A friendly reminder: Friendly PC arrangements are subject to scrutiny

As health care becomes increasingly complex, delivery structures continue to evolve. A popular arrangement is the “Friendly PC” model, where large medical groups are backed by private capital or healthcare system investment and administrative support. But courts and lawmakers have become concerned that some Friendly PC agreements encroach on physician autonomy and violate the century-old ban on practicing medicine in the workplace (“CPOM”). A recent lawsuit—American Academy of Emergency Medicine Physician Group, Inc. v. Envision Healthcare Corporation, et al.ND Cal., No. 22-cv-00421 (the “AAEMPG” case) – reminds that profane entities must be careful when setting up friendly PC arrangements, lest they risk jeopardizing their activities.

The debate on the practice of medicine in business

The CPOM bar is a broad and inconsistent patchwork of state laws designed to insulate physicians from the pursuit of corporate profit. The idea behind the CPOM laws is that a physician’s medical judgment should not be fettered by commercial influence. This approach echoes a secular vision of medicine where the individual relationship between doctor and patient is essential.

But modern commentators have criticized the CPOM laws as “archaic”, “obsolete” and “obsolete”. These critics argue that the CPOM’s century-old bar is out of step with our modern health economics. Worst of all, they argue, CPOM doctrine is not just a dusty relic of a bygone era, it’s an anchor weighing down American health care and stifling innovation.
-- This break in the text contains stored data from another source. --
import Summits.CriticalPhenomena.SAWScalingLimit.Theorems.SAWDevelopingMapObservableToSLETypeLadderCarvedReductionSqueezeHexagons
import Summits.CriticalPhenomena.SAWScalingLimit.Theorems.SAWDefectDecoherenceObservableToSLERGateTransferHexagonBounds
import Literature.Probability.Percolation.SmirnovSeparatingData
import Literature.Probability.LatticeModels.TriangularLatticeProofs
import HarnessLib

/-!
# Limits of the pinned level hexagons along a subsequence (piece (T-A lim-a) of stub T-A
# `stub_carvedReduction_squeezeGeometry`)

Crux `SAWDevelopingMap.ObservableToSLE` (stmt-CriticalPhenomena-10472), line `six-class-type-ladder`,
stub T-A `stub_carvedReduction_squeezeGeometry`.  Landing target:
`Summits/CriticalPhenomena/SAWScalingLimit/Theorems/SAWDevelopingMapObservableToSLETypeLadderCarvedReductionSqueezeLevelLimits.lean`
(`--supports stmt-CriticalPhenomena-10472`).  Sequel of `…SqueezeHexagons` (p133791).

THE LIMIT STRUCTURE OF THE REMOVED SETS, first half (memo item 2 of the T-A plan): one tame level
`L_j` per index (a union of at most `N` lattice hexagons `hexBall t r`, `R`-local about its root),
read in the PINNED FRAME `z ↦ s_j z - τ_j` (`s_j → 0⁺`, pinned roots converging).  The pinned
continuum carrier of `hexBall t r` is, up to `s_j/6` in every skew direction, the REGULAR skew
hexagon `Hex(C, ϱ) = {z | ∀ ℓ, |skewCoord ℓ (z - C)| ≤ ϱ}` about the pinned centre `C = s_j c_t - τ_j`
of radius `ϱ = s_j (r + 1/2)` (`pinned_mem_contHex_of_abs_le`, `abs_le_of_pinned_mem_contHex`);
centres and radii are bounded (`R`-locality), so along a subsequence (Bolzano–Weierstrass in
`(Fin N → ℂ) × (Fin N → ℝ)`, after padding the lists to length `N` with the trivial hexagon
`hexBall root 0 = {root}`) they converge, and then (`level_limits`):
* PERSISTENCE at vertex level — eventually every vertex whose pinned centre lies in the
  `ε`-shrunken limit hexagon `Hex(C i, ϱ i - ε)` belongs to the `i`-th moving hexagon, hence to the
  level (the shrunken limit hexagons are persistently removed);
* CONTAINMENT — eventually every vertex of the level has its pinned centre in some thickened limit
  hexagon `Hex(C i, ϱ i + ε)`;
* EVENTUAL CARVING OF COMPACTS — a compact set missing the limit hexagons eventually carries no
  vertex of the level.
Registered carrier: `stub_carvedReduction_mem_hexBall_zero_iff`.
-/

noncomputable section

open scoped Topology
open Filter Set Metric
open Literature.Probability.LatticeModels (HexVertex hexGraph hexCenter triZeta triEmbed Site triEmbed_add
  normSq_triZeta)
open Literature.Probability.RandomPlanarGeometry
open Literature.Probability.Percolation (norm_triZeta)

namespace Summit.CriticalPhenomena.SAWScalingLimit.Theorems.ObservableToSLE.TypeLadder

open Summit.CriticalPhenomena.SAWScalingLimit.Theorems.ObservableToSLER.BridgeGate

/-! ### Lattice hexagons: the centre, the trivial hexagon, a far vertex -/

/-- The trivial hexagon is the centre. -/
theorem mem_hexBall_zero_iff (t v : HexVertex) : v ∈ hexBall t 0 ↔ v = t := by
  constructor
  · intro h
    have h0 := h 0; have h1 := h 1; have h2 := h 2
    simp only [rowCoord, Fin.isValue, ↓reduceIte, one_ne_zero, Fin.reduceEq, Nat.cast_zero, abs_nonpos_iff,
      sub_eq_zero] at h0 h1 h2
    obtain ⟨x, k⟩ := v; obtain ⟨y, k'⟩ := t
    simp only at h0 h1 h2 ⊢
    have hx : x = y := by
      ext i; fin_cases i
      · exact h1
      · exact h0
    subst hx
    have hk : (k : ℕ) = (k' : ℕ) := by exact_mod_cast (show ((k : ℕ) : ℤ) = (k' : ℕ) by linarith)
    rw [Prod.mk.injEq]
    exact ⟨rfl, Fin.ext hk⟩
  · rintro rfl; exact mem_hexBall_self _ 0

/-- **Registered sub-goal `stub_carvedReduction_mem_hexBall_zero_iff`** (crux item
stmt-CriticalPhenomena-10472, stub T-A `stub_carvedReduction_squeezeGeometry`, piece (T-A lim-a)): the
trivial lattice hexagon is its centre. -/
theorem stub_carvedReduction_mem_hexBall_zero_iff : ∀ (t v : HexVertex), v ∈ hexBall t 0 ↔ v = t :=
  mem_hexBall_zero_iff

/-- The vertex `r` cells away from the centre in the `ζ`-direction belongs to the hexagon, and its
centre is `c_t + r ζ`. -/
theorem shift_mem_hexBall (t : HexVertex) (r : ℕ) :
    ((t.1 + Pi.single 1 (r : ℤ), t.2) : HexVertex) ∈ hexBall t r ∧
      hexCenter ((t.1 + Pi.single 1 (r : ℤ), t.2) : HexVertex) = hexCenter t + (r : ℂ) * triZeta := by
  constructor
  · intro i
    fin_cases i <;> simp [rowCoord]
  · obtain ⟨x, k⟩ := t
    simp only [hexCenter, triEmbed_add]
    have : triEmbed (Pi.single 1 (r : ℤ)) = (r : ℂ) * triZeta := by
      simp [triEmbed]
    rw [this]; ring

/-! ### The pinned continuum hexagon versus the regular skew hexagon about the pinned centre -/

/-- **Inner half**: a point whose skew distances to the pinned centre `C = s c_t - τ` are all
`≤ s (r + 1/2) - s/6` lies, un-pinned, in `contHex s t r`. -/
theorem pinned_mem_contHex_of_abs_le {s : ℝ} (hs : 0 < s) (t : HexVertex) (r : ℕ) (τ z : ℂ)
    (h : ∀ ℓ : Fin 3, |skewCoord ℓ (z - ((s : ℂ) * hexCenter t - τ))| ≤ s * (r + 1 / 2) - s / 6) :
    z + τ ∈ contHex s t r := by
  rw [contHex_eq_skewHex hs]
  intro ℓ
  have h1 := h ℓ
  rw [abs_le, skewCoord_sub, skewCoord_sub, skewCoord_real_mul] at h1
  have h2 := rowCoord_add_third_le_skewCoord ℓ t
  have h3 := skewCoord_le_rowCoord_add_two_thirds ℓ t
  rw [skewCoord_add]
  have h4 : s * ((rowCoord ℓ t : ℝ) + 1 / 3) ≤ s * skewCoord ℓ (hexCenter t) := mul_le_mul_of_nonneg_left h2 hs.le
  have h5 : s * skewCoord ℓ (hexCenter t) ≤ s * ((rowCoord ℓ t : ℝ) + 2 / 3) := mul_le_mul_of_nonneg_left h3 hs.le
  constructor <;> nlinarith

/-- **Outer half**: a point lying, un-pinned, in `contHex s t r` has all skew distances to the
pinned centre `≤ s (r + 1/2) + s/6`. -/
theorem abs_le_of_pinned_mem_contHex {s : ℝ} (hs : 0 < s) (t : HexVertex) (r : ℕ) (τ z : ℂ)
    (h : z + τ ∈ contHex s t r) :
    ∀ ℓ : Fin 3, |skewCoord ℓ (z - ((s : ℂ) * hexCenter t - τ))| ≤ s * (r + 1 / 2) + s / 6 := by
  rw [contHex_eq_skewHex hs] at h
  intro ℓ
  obtain ⟨h1, h1'⟩ := h ℓ
  rw [skewCoord_add] at h1 h1'
  have h2 := rowCoord_add_third_le_skewCoord ℓ t
  have h3 := skewCoord_le_rowCoord_add_two_thirds ℓ t
  have h4 : s * ((rowCoord ℓ t : ℝ) + 1 / 3) ≤ s * skewCoord ℓ (hexCenter t) := mul_le_mul_of_nonneg_left h2 hs.le
  have h5 : s * skewCoord ℓ (hexCenter t) ≤ s * ((rowCoord ℓ t : ℝ) + 2 / 3) := mul_le_mul_of_nonneg_left h3 hs.le
  rw [abs_le, skewCoord_sub, skewCoord_sub, skewCoord_real_mul]
  constructor <;> nlinarith

/-- The regular skew hexagon `Hex(C, ϱ)` in slab form. -/
theorem skewHexAbs_eq (C : ℂ) (ϱ : ℝ) :
    {z : ℂ | ∀ ℓ : Fin 3, |skewCoord ℓ (z - C)| ≤ ϱ} =
      {z : ℂ | ∀ ℓ : Fin 3, (skewCoord ℓ C - ϱ) ≤ skewCoord ℓ z ∧ skewCoord ℓ z ≤ (skewCoord ℓ C + ϱ)} := by
  ext z
  simp only [mem_setOf_eq]
  refine forall_congr' fun ℓ => ?_
  rw [skewCoord_sub, abs_le]
  constructor <;> rintro ⟨h1, h2⟩ <;> constructor <;> linarith

/-- Moving the centre of a regular skew hexagon moves the skew distances by at most twice the displacement. -/
theorem abs_skewCoord_sub_le_of_dist (ℓ : Fin 3) (z C C' : ℂ) :
    |skewCoord ℓ (z - C')| ≤ |skewCoord ℓ (z - C)| + 2 * dist C C' := by
  have h : skewCoord ℓ (z - C') = skewCoord ℓ (z - C) + skewCoord ℓ (C - C') := by
    rw [← skewCoord_add]; congr 1; ring
  rw [h]
  refine (abs_add_le _ _).trans (add_le_add le_rfl ?_)
  rw [dist_eq_norm]
  exact abs_skewCoord_le ℓ (C - C')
Regardless of the pros and cons of the doctrine, CPOM laws remain in effect in the majority of states. And California’s CPOM laws are among the strictest in the nation, limiting the practice of medicine to authorized individuals and prohibiting lay entities (businesses not owned and run by physicians) from directly or indirectly controlling medical practices or interfering. another way with medical decision-making.

The user-friendly PC model: the CPOM solution?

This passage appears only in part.